The Two Marys at the Tomb

Title: The Two Marys at the Tomb

Artist: Bartolomeo Schedoni

Medium: Oil on canvas

Size: tbd.

Date: 1613

Location: Galleria Nazionale, Parma.


Mark 16:6-8 "Don't be alarmed," he said. "You are looking for Jesus the Nazarene, who was crucified. He has risen! He is not here. See the place where they laid him. But go, tell his disciples and Peter, 'He is going ahead of you into Galilee. There you will see him, just as he told you.' "


Trembling and bewildered, the women went out and fled from the tomb. They said nothing to anyone, because they were afraid.


Throughout Mark, people spread news that they were supposed to keep quiet; here, when Mary Magdalene, Mary the mother of James, and Salome are finally commanded to spread the word, they keep quiet. Again, the Gospel displays and ironic twist.

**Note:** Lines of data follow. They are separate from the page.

/-! ### The size of `W = ∏_{p ≤ w} p` for `w ≤ ½ log log N` -/

/-- For `w ≤ ½ log log N` (and `N ≥ 3`), `W = primorial w ≤ 4^w ≤ 2^{log log N} ≤ log N`.
[cite: GreenTao2010, §5 (Important convention: `W ≤ log N`)] -/
theorem primorial_le_log {w N : ℕ} (hN : (3 : ℝ) ≤ N) (hw : (w : ℝ) ≤ Real.log (Real.log N) / 2) :
    ((primorial w : ℕ) : ℝ) ≤ Real.log N := by
  have hN0 : (0 : ℝ) < N := by linarith
  have hlogN : 1 < Real.log N := by
    rw [Real.lt_log_iff_exp_lt hN0]
    exact lt_of_lt_of_le (Real.exp_one_lt_d9.trans (by norm_num)) hN
  have hll : 0 ≤ Real.log (Real.log N) := Real.log_nonneg hlogN.le
  have h1 : ((primorial w : ℕ) : ℝ) ≤ (4 : ℝ) ^ w := by exact_mod_cast primorial_le_four_pow w
  have h2 : (4 : ℝ) ^ w = (2 : ℝ) ^ ((2 * w : ℕ) : ℝ) := by
    rw [Real.rpow_natCast, pow_mul]; norm_num
  have h3 : (2 : ℝ) ^ ((2 * w : ℕ) : ℝ) ≤ (2 : ℝ) ^ Real.log (Real.log N) := by
    refine Real.rpow_le_rpow_of_exponent_le (by norm_num) ?_
    push_cast; linarith
  have h4 : (2 : ℝ) ^ Real.log (Real.log N) ≤ Real.log N := by
    rw [Real.rpow_def_of_pos (by norm_num : (0 : ℝ) < 2)]
    calc Real.exp (Real.log 2 * Real.log (Real.log N))
        ≤ Real.exp (1 * Real.log (Real.log N)) := by
          gcongr
          · linarith [Real.log_two_lt_d9]
      _ = Real.log N := by rw [one_mul, Real.exp_log (by linarith)]
  linarith

/-- `2 log x ≤ x` for `x ≥ 16` (crude: `log x ≤ 2√x`). [folklore] -/
theorem two_mul_log_le {x : ℝ} (hx : 16 ≤ x) : 2 * Real.log x ≤ x := by
  have hx0 : 0 ≤ x := by linarith
  have h := Real.log_le_rpow_div hx0 (by norm_num : (0 : ℝ) < 1 / 2)
  have hs : x ^ (1 / 2 : ℝ) = Real.sqrt x := (Real.sqrt_eq_rpow x).symm
  rw [hs] at h
  have h4 : 4 ≤ Real.sqrt x := by
    rw [show (4 : ℝ) = Real.sqrt 16 by
      rw [show (16 : ℝ) = 4 ^ 2 by norm_num, Real.sqrt_sq (by norm_num)]]
    exact Real.sqrt_le_sqrt hx
  have hsq : Real.sqrt x * Real.sqrt x = x := Real.mul_self_sqrt hx0
  have : Real.log x ≤ 2 * Real.sqrt x := by
    have := h; rw [div_eq_mul_inv] at this; linarith
  nlinarith

/-! ### Numeric bounds: major arcs -/

/-- The crude polylogarithmic bookkeeping on a major arc. With `1 ≤ LN ≤ L ≤ 2 LN`,
`1 ≤ X ≤ 2 N LN`, `1 ≤ q ≤ L¹²`, `0 ≤ T ≤ L¹²`, `0 ≤ ℓ ≤ L¹³`:
`q (7√X + C₂ 2²⁶ X/L²⁶ + 2√X L + ℓ + 2q + 1)(1 + 2πT) + q²(1 + 2πT) ≤ 2³⁰ C₂ N/LN + 2⁴⁵ √N LN³⁸`.
[folklore] -/
theorem major_numeric {C₂ X L LN N q T ℓ : ℝ} (hC₂ : 0 ≤ C₂) (hLN : 1 ≤ LN) (hLNL : LN ≤ L)
    (hL2 : L ≤ 2 * LN) (hX1 : 1 ≤ X) (hXN : X ≤ 2 * N * LN) (hN : 1 ≤ N) (hq1 : 1 ≤ q)
    (hqL : q ≤ L ^ 12) (hT0 : 0 ≤ T) (hT : T ≤ L ^ 12) (hℓ0 : 0 ≤ ℓ) (hℓ : ℓ ≤ L ^ 13) :
    q * (7 * Real.sqrt X + C₂ * 2 ^ 26 * X / L ^ 26 + 2 * Real.sqrt X * L + ℓ + 2 * q + 1) *
        (1 + 2 * Real.pi * T) + q ^ 2 * (1 + 2 * Real.pi * T) ≤
      2 ^ 30 * C₂ * N / LN + 2 ^ 45 * Real.sqrt N * LN ^ 38 := by
  have hL1 : 1 ≤ L := hLN.trans hLNL
  have hL0 : 0 < L := by linarith
  have hLN0 : 0 < LN := by linarith
  set s := Real.sqrt X with hs
  have hs1 : 1 ≤ s := Real.one_le_sqrt.2 hX1
  have hs0 : 0 ≤ s := by linarith
  have hL12 : (1 : ℝ) ≤ L ^ 12 := one_le_pow₀ hL1
  have hL13 : (1 : ℝ) ≤ L ^ 13 := one_le_pow₀ hL1
  have hq0 : 0 ≤ q := by linarith
  -- `1 + 2πT ≤ 8 L¹²`
  have hP : 1 + 2 * Real.pi * T ≤ 8 * L ^ 12 := by
    have hπ : 2 * Real.pi ≤ 7 := by linarith [Real.pi_lt_d2]
    nlinarith
  have hP0 : 0 ≤ 1 + 2 * Real.pi * T := by positivity
  -- `Mq ≤ C₂ 2²⁶ X/L²⁶ + 13 s L¹³`
  have hM0 : 0 ≤ 7 * s + C₂ * 2 ^ 26 * X / L ^ 26 + 2 * s * L + ℓ + 2 * q + 1 := by positivity
  have hM : 7 * s + C₂ * 2 ^ 26 * X / L ^ 26 + 2 * s * L + ℓ + 2 * q + 1 ≤
      C₂ * 2 ^ 26 * X / L ^ 26 + 13 * (s * L ^ 13) := by
    have e0 : 1 ≤ s * L ^ 13 := one_le_mul_of_one_le_of_one_le hs1 hL13
    have e1 : 7 * s ≤ 7 * (s * L ^ 13) := by nlinarith
    have e2 : 2 * s * L ≤ 2 * (s * L ^ 13) := by
      have : L ≤ L ^ 13 := le_self_pow₀ hL1 (by norm_num)
      nlinarith
    have e3 : ℓ ≤ s * L ^ 13 := hℓ.trans (le_mul_of_one_le_left (by positivity) hs1)
    have e4 : 2 * q ≤ 2 * (s * L ^ 13) := by
      have : L ^ 12 ≤ L ^ 13 := pow_le_pow_right₀ hL1 (by norm_num)
      nlinarith
    linarith
  -- the two pieces
  have hS1 : q * (7 * s + C₂ * 2 ^ 26 * X / L ^ 26 + 2 * s * L + ℓ + 2 * q + 1) *
      (1 + 2 * Real.pi * T) ≤ L ^ 12 * (C₂ * 2 ^ 26 * X / L ^ 26 + 13 * (s * L ^ 13)) * (8 * L ^ 12) :=
    mul_le_mul (mul_le_mul hqL hM hM0 (by positivity)) hP hP0 (by positivity)
  have hS1' : L ^ 12 * (C₂ * 2 ^ 26 * X / L ^ 26 + 13 * (s * L ^ 13)) * (8 * L ^ 12) =
      8 * C₂ * 2 ^ 26 * X / L ^ 2 + 104 * s * L ^ 37 := by
    field_simp; ring
  have hS2 : q ^ 2 * (1 + 2 * Real.pi * T) ≤ (L ^ 12) ^ 2 * (8 * L ^ 12) :=
    mul_le_mul (pow_le_pow_left₀ hq0 hqL 2) hP hP0 (by positivity)
  have hS2' : (L ^ 12) ^ 2 * (8 * L ^ 12) = 8 * L ^ 36 := by ring
  have hS2'' : 8 * L ^ 36 ≤ 8 * (s * L ^ 37) := by
    have : L ^ 36 ≤ L ^ 37 := pow_le_pow_right₀ hL1 (by norm_num)
    have : L ^ 37 ≤ s * L ^ 37 := le_mul_of_one_le_left (by positivity) hs1
    linarith
  -- conversion to `N`, `LN`
  have hXL : X / L ^ 2 ≤ 2 * N / LN := by
    have h1 : X / L ^ 2 ≤ X / LN ^ 2 := by
      apply div_le_div_of_nonneg_left (by linarith) (by positivity)
      exact pow_le_pow_left₀ hLN0.le hLNL 2
    have h2 : X / LN ^ 2 ≤ 2 * N * LN / LN ^ 2 := div_le_div_of_nonneg_right hXN (by positivity)
    have h3 : 2 * N * LN / LN ^ 2 = 2 * N / LN := by field_simp
    linarith
  have hsN : s ≤ 2 * Real.sqrt N * LN := by
    rw [hs, Real.sqrt_le_iff]
    refine ⟨by positivity, ?_⟩
    have : (2 * Real.sqrt N * LN) ^ 2 = 4 * N * LN ^ 2 := by
      rw [mul_pow, mul_pow, Real.sq_sqrt (by linarith)]; ring
    rw [this]; nlinarith
  have hL37 : L ^ 37 ≤ 2 ^ 37 * LN ^ 37 := by
    calc L ^ 37 ≤ (2 * LN) ^ 37 := pow_le_pow_left₀ hL0.le hL2 37
      _ = 2 ^ 37 * LN ^ 37 := by rw [mul_pow]
  have hsL : s * L ^ 37 ≤ 2 ^ 38 * Real.sqrt N * LN ^ 38 := by
    calc s * L ^ 37 ≤ (2 * Real.sqrt N * LN) * (2 ^ 37 * LN ^ 37) :=
          mul_le_mul hsN hL37 (by positivity) (by positivity)
      _ = 2 ^ 38 * Real.sqrt N * LN ^ 38 := by ring
  have hsqN : 0 ≤ Real.sqrt N := Real.sqrt_nonneg N
  calc q * (7 * s + C₂ * 2 ^ 26 * X / L ^ 26 + 2 * s * L + ℓ + 2 * q + 1) * (1 + 2 * Real.pi * T) +
        q ^ 2 * (1 + 2 * Real.pi * T)
      ≤ (8 * C₂ * 2 ^ 26 * X / L ^ 2 + 104 * s * L ^ 37) + 8 * (s * L ^ 37) := by
        refine add_le_add (hS1.trans (le_of_eq hS1')) (hS2.trans ?_)
        rw [hS2']; exact hS2''
    _ = 8 * C₂ * 2 ^ 26 * (X / L ^ 2) + 112 * (s * L ^ 37) := by ring
    _ ≤ 8 * C₂ * 2 ^ 26 * (2 * N / LN) + 112 * (2 ^ 38 * Real.sqrt N * LN ^ 38) := by gcongr
    _ = 2 ^ 30 * C₂ * N / LN + 112 * 2 ^ 38 * Real.sqrt N * LN ^ 38 := by ring
    _ ≤ 2 ^ 30 * C₂ * N / LN + 2 ^ 45 * Real.sqrt N * LN ^ 38 := by
        have : 0 ≤ Real.sqrt N * LN ^ 38 := by positivity
        nlinarith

This memorable masterpiece, The Two Marys at the Tomb, gives us cause to regret the brevity of Bartolomeo Schedoni's tormented artistic life. It shows that he really would have been able to point Baroque painting in an original and intense direction. The way he blocked out gestures, used violent light and dazzling whites, combined with perfect clarity of detail to produce an almost metaphysical effect.


Bartolomeo Schedoni (1578-1615) was an Italian early Baroque painter and an eccentric exponent of the Emilian school. Schedoni went to Rome at the close of the sixteenth century, but he soon returned to Emilia and settled in Parma. It was there that he painted a small but fascinating group of masterpieces in a severe and noble style. At the same time his works were warmed by a light that softened fabrics and added delicacy to expressions. His untimely death (perhaps suicide owing to gambling debts) brought an abrupt end to the career of one of the most attractive painters of the seventeenth century.